Archive for November 28, 2014
Time spent is about expertise developed: Programmer productivity is an education problem
Joel Spolsky argues that the time spent on an assignment by students is not correlated with the results. This is part of his argument that there is a 5x to 10x productivity gap between the best and average programmers.
There’s just nothing to see here, and that’s the point. The quality of the work and the amount of time spent are simply uncorrelated. I asked Professor Eisenstat about this, and he pointed out one more thing: because assignments are due at a fixed time usually midnight and the penalties for being late are significant, a lot of students stop before the project is done. In other words, the maximum time spent on these assignments is as low as it is partially because there just aren’t enough hours between the time the assignment is handed out and the time it is due. If students had unlimited time to work on the projects which would correspond a little better to the working world, the spread could only be higher.

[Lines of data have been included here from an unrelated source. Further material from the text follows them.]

/-! ## §1 One point, either quadrant -/

/-- **SELF-DUAL STRIP BOUND AT ONE POINT, EITHER QUADRANT, `L²`-FAMILY CURRENCY**: `D₁` open preconnected inside `D⁺` OR inside `D⁻`, two open non-empty sub-tube boxes, `ψ = M(·)φ`
holomorphic on `D₁`, `Fam : ℂ → L²(𝔛)` holomorphic on `D₁` with `Fam w =ᵐ quotFun (Λ^T E(f_w^{sec}))` on the tube part, and the self-dual tube relation `h4` at level `T`; then for
`z ∈ D₁` with `Re z ≤ σ₀`, `1 ≤ |Im z|`: `‖ψ z‖ ≤ ((σ₀−½)T^{2(σ₀−½)} + √((σ₀−½)²T^{4(σ₀−½)} + T^{4(σ₀−½)}))·‖φ‖` (★ p859884 ∕ ★ p860112 at the self-dual brackets of ★ Models, then ★
T1-χ `sqrt_le_mul_sqrt_of_box` at `η = 1`). [cite: MoeglinWaldspurger1995, IV.2.3, IV.3.12 (a)] [cite: Arthur1980TraceFormulaII, §4] -/
theorem norm_le_of_truncatedFamily_selfDual_quadrant
    (μ : Measure (quasiSplit (↥(maximalRealSubfield L)) L (IsCMField.complexConj L) 2).automorphicQuotient)
    (ν : Measure ↥(adelicUnipotent (↥(maximalRealSubfield L)) L (IsCMField.complexConj L) 2)) (𝓕 : Set ↥(adelicUnipotent (↥(maximalRealSubfield L)) L (IsCMField.complexConj L) 2))
    {T : ℝ≥0} (hT : 1 ≤ T) {cμ K κ m : ℝ} (hcμ : 0 < cμ) (hK : 0 < K) (hκ : 0 < κ) (hm : 0 < m)
    {φ : V} (hφ : φ ≠ 0) (sec : (quasiSplit (↥(maximalRealSubfield L)) L (IsCMField.complexConj L) 2).Adelic → ℂ) (ψ : ℂ → V)
    (h4 : ∀ z z' : ℂ, 1 < z'.re → z'.re < z.re →
      ∫ x, (quasiSplit (↥(maximalRealSubfield L)) L (IsCMField.complexConj L) 2).quotFun (truncation ν 𝓕 T (eisensteinSeriesU (flatSectionU sec z))) x *
          conj ((quasiSplit (↥(maximalRealSubfield L)) L (IsCMField.complexConj L) 2).quotFun (truncation ν 𝓕 T (eisensteinSeriesU (flatSectionU sec z'))) x) ∂μ =
      ((cμ : ℝ) : ℂ) * (((K : ℝ) : ℂ) *
        (((((T : ℝ) : ℝ) : ℂ) ^ (z + conj z' - 1) / (z + conj z' - 1)) * (((κ : ℝ) : ℂ) * (((m : ℝ) : ℂ) * ⟪φ, φ⟫_ℂ))
          + ((((T : ℝ) : ℝ) : ℂ) ^ (z - conj z') / (z - conj z')) * (((κ : ℝ) : ℂ) * (((m : ℝ) : ℂ) * ⟪ψ z', φ⟫_ℂ))
          - ((((T : ℝ) : ℝ) : ℂ) ^ (-(z - conj z')) / (z - conj z')) * (((κ : ℝ) : ℂ) * (((m : ℝ) : ℂ) * ⟪φ, ψ z⟫_ℂ))
          - ((((T : ℝ) : ℝ) : ℂ) ^ (-(z + conj z' - 1)) / (z + conj z' - 1)) * (((κ : ℝ) : ℂ) * (((m : ℝ) : ℂ) * ⟪ψ z', ψ z⟫_ℂ)))))
    {D₁ : Set ℂ} (hD₁ : IsOpen D₁) (hD₁c : IsPreconnected D₁)
    (hD₁sub : D₁ ⊆ {z : ℂ | 1 / 2 < z.re ∧ 0 < z.im} ∨ D₁ ⊆ {z : ℂ | 1 / 2 < z.re ∧ z.im < 0})
    {O₁ O₂' : Set ℂ} (hO₁ : IsOpen O₁) (hO₁ne : O₁.Nonempty) (hO₁D : O₁ ⊆ D₁) (hO₂' : IsOpen O₂') (hO₂'ne : O₂'.Nonempty) (hO₂'D : O₂' ⊆ D₁)
    (hsep : ∀ z ∈ O₁, ∀ z' ∈ O₂', 1 < z'.re ∧ z'.re < z.re)
    (hψ : DifferentiableOn ℂ ψ D₁) (Fam : ℂ → Lp ℂ 2 μ) (hFd : DifferentiableOn ℂ Fam D₁)
    (hFtube : ∀ w ∈ D₁, 1 < w.re → ((Fam w : Lp ℂ 2 μ) : (quasiSplit (↥(maximalRealSubfield L)) L (IsCMField.complexConj L) 2).automorphicQuotient → ℂ) =ᵐ[μ]
      (quasiSplit (↥(maximalRealSubfield L)) L (IsCMField.complexConj L) 2).quotFun (truncation ν 𝓕 T (eisensteinSeriesU (flatSectionU sec w))))
    (σ₀ : ℝ) {z : ℂ} (hz : z ∈ D₁) (hz₂ : z.re ≤ σ₀) (ht : 1 ≤ |z.im|) :
    ‖ψ z‖ ≤ ((σ₀ - 1 / 2) * (T : ℝ) ^ (2 * (σ₀ - 1 / 2)) + Real.sqrt ((σ₀ - 1 / 2) ^ 2 * (T : ℝ) ^ (4 * (σ₀ - 1 / 2)) + (T : ℝ) ^ (4 * (σ₀ - 1 / 2)))) * ‖φ‖ := by
  have hφn : 0 < ‖φ‖ := norm_pos_iff.2 hφ
  have ha : 0 < κ * m * ‖φ‖ ^ 2 := by positivity
  have hkm : 0 < κ * m := mul_pos hκ hm
  have hT0 : 0 < (T : ℝ) := lt_of_lt_of_le one_pos (by exact_mod_cast hT)
  have hB₂ : DifferentiableOn ℂ (fun w : ℂ => ((κ : ℝ) : ℂ) * (((m : ℝ) : ℂ) * ⟪ψ (conj w), φ⟫_ℂ)) {w : ℂ | conj w ∈ D₁} :=
    ((differentiableOn_inner_conj_comp hD₁ hψ φ).const_mul _).const_mul _
  have hB₃ : DifferentiableOn ℂ (fun z : ℂ => ((κ : ℝ) : ℂ) * (((m : ℝ) : ℂ) * ⟪φ, ψ z⟫_ℂ)) D₁ :=
    (((innerSL ℂ φ).differentiable.comp_differentiableOn hψ).const_mul _).const_mul _
  have hB₃₂ : ∀ z ∈ D₁, ((κ : ℝ) : ℂ) * (((m : ℝ) : ℂ) * ⟪φ, ψ z⟫_ℂ) = conj (((κ : ℝ) : ℂ) * (((m : ℝ) : ℂ) * ⟪ψ z, φ⟫_ℂ)) := fun z _ => by
    rw [map_mul, map_mul, Complex.conj_ofReal, Complex.conj_ofReal, inner_conj_symm]
  have hB₄₁ : ∀ z' ∈ D₁, DifferentiableOn ℂ (fun z : ℂ => ((κ : ℝ) : ℂ) * (((m : ℝ) : ℂ) * ⟪ψ z', ψ z⟫_ℂ)) D₁ := fun z' _ =>
    (((innerSL ℂ (ψ z')).differentiable.comp_differentiableOn hψ).const_mul _).const_mul _
  have hB₄₂ : ∀ z ∈ D₁, DifferentiableOn ℂ (fun w : ℂ => ((κ : ℝ) : ℂ) * (((m : ℝ) : ℂ) * ⟪ψ (conj w), ψ z⟫_ℂ)) {w : ℂ | conj w ∈ D₁} := fun z _ =>
    ((differentiableOn_inner_conj_comp hD₁ hψ (ψ z)).const_mul _).const_mul _
  -- the (a2) box bound for `b = κm‖ψ‖²`, in either quadrant
  have h2 : ∀ {x₁ x₂ η : ℝ}, 0 < x₁ → (z.re - 1 / 2) ∈ Set.Icc x₁ x₂ → 0 < η → η ≤ |z.im| →
      κ * m * ‖ψ z‖ ^ 2 ≤ (x₂ * (T : ℝ) ^ (2 * x₂) * Real.sqrt (κ * m * ‖φ‖ ^ 2) / η +
        Real.sqrt (x₂ ^ 2 * (T : ℝ) ^ (4 * x₂) * (κ * m * ‖φ‖ ^ 2) / η ^ 2 + (κ * m * ‖φ‖ ^ 2) * (T : ℝ) ^ (4 * x₂))) ^ 2 := by
    rcases hD₁sub with hsub | hsub
    · exact (poleControl_continued_chi_cm_two_of_truncatedFamily_on' L hD₁ hD₁c hsub hO₁ hO₁ne hO₁D hO₂' hO₂'ne hO₂'D hsep μ ν 𝓕 hT hcμ hK ha
        (b := fun z => κ * m * ‖ψ z‖ ^ 2) (fun z _ => by positivity)
        (B₁ := ((κ : ℝ) : ℂ) * (((m : ℝ) : ℂ) * ⟪φ, φ⟫_ℂ)) (B₂ := fun z' => ((κ : ℝ) : ℂ) * (((m : ℝ) : ℂ) * ⟪ψ z', φ⟫_ℂ))
        (B₃ := fun z => ((κ : ℝ) : ℂ) * (((m : ℝ) : ℂ) * ⟪φ, ψ z⟫_ℂ)) (B₄ := fun z z' => ((κ : ℝ) : ℂ) * (((m : ℝ) : ℂ) * ⟪ψ z', ψ z⟫_ℂ))
        (real_mul_inner_self κ m φ) hB₂ hB₃ hB₃₂ hB₄₁ hB₄₂ (fun z _ => real_mul_inner_self κ m (ψ z)) (fun z _ => norm_sq_real_mul_inner_le hκ.le hm.le (ψ z) φ)
        sec Fam hFd hFtube h4 hz).2.1
    · exact (poleControl_continued_chi_cm_two_of_truncatedFamily_lower_on' L hD₁ hD₁c hsub hO₁ hO₁ne hO₁D hO₂' hO₂'ne hO₂'D hsep μ ν 𝓕 hT hcμ hK ha
        (b := fun z => κ * m * ‖ψ z‖ ^ 2) (fun z _ => by positivity)
        (B₁ := ((κ : ℝ) : ℂ) * (((m : ℝ) : ℂ) * ⟪φ, φ⟫_ℂ)) (B₂ := fun z' => ((κ : ℝ) : ℂ) * (((m : ℝ) : ℂ) * ⟪ψ z', φ⟫_ℂ))
        (B₃ := fun z => ((κ : ℝ) : ℂ) * (((m : ℝ) : ℂ) * ⟪φ, ψ z⟫_ℂ)) (B₄ := fun z z' => ((κ : ℝ) : ℂ) * (((m : ℝ) : ℂ) * ⟪ψ z', ψ z⟫_ℂ))
        (real_mul_inner_self κ m φ) hB₂ hB₃ hB₃₂ hB₄₁ hB₄₂ (fun z _ => real_mul_inner_self κ m (ψ z)) (fun z _ => norm_sq_real_mul_inner_le hκ.le hm.le (ψ z) φ)
        sec Fam hFd hFtube h4 hz).2.1
  have hz₁ : 1 / 2 < z.re := by
    rcases hD₁sub with hsub | hsub
    · exact (hsub hz).1
    · exact (hsub hz).1
  have hx₂ : 0 ≤ σ₀ - 1 / 2 := by linarith
  have h := @h2 (z.re - 1 / 2) (σ₀ - 1 / 2) 1 (by linarith) ⟨le_rfl, by linarith⟩ one_pos ht
  have h3 := sqrt_le_mul_sqrt_of_box (a := κ * m * ‖φ‖ ^ 2) hx₂ one_pos hT0 h
  simp only [div_one, one_pow] at h3
  have e1 : Real.sqrt (κ * m * ‖ψ z‖ ^ 2) = Real.sqrt (κ * m) * ‖ψ z‖ := by rw [Real.sqrt_mul hkm.le, Real.sqrt_sq (norm_nonneg _)]
  have e2 : Real.sqrt (κ * m * ‖φ‖ ^ 2) = Real.sqrt (κ * m) * ‖φ‖ := by rw [Real.sqrt_mul hkm.le, Real.sqrt_sq (norm_nonneg _)]
  rw [e1, e2] at h3
  have h4' : Real.sqrt (κ * m) * ‖ψ z‖ ≤ Real.sqrt (κ * m) *
      (((σ₀ - 1 / 2) * (T : ℝ) ^ (2 * (σ₀ - 1 / 2)) + Real.sqrt ((σ₀ - 1 / 2) ^ 2 * (T : ℝ) ^ (4 * (σ₀ - 1 / 2)) + (T : ℝ) ^ (4 * (σ₀ - 1 / 2)))) * ‖φ‖) := by
    calc Real.sqrt (κ * m) * ‖ψ z‖ ≤ _ := h3
      _ = _ := by ring
  exact le_of_mul_le_mul_left h4' (Real.sqrt_pos.2 hkm)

I did my Blog@CACM post in November on this argument (see the post here). Joel is measuring the wrong thing in his experiment. Time spent doesn’t correlate with quality. Time on task correlates with learning. More knowledge correlates with greater quality, but you don’t know much about how much is already known by the students in the class that he’s studying. Therefore, you can’t possibly make an argument about productivity when the critical variable is unknown.
There may be a productivity gap between the best and average programmers. There’s a productivity gap between the best and average practitioners in any field. The issue is whether we can generate the performance at the top end. Can we make someone highly productive? It’s a design problem. It’s an education problem.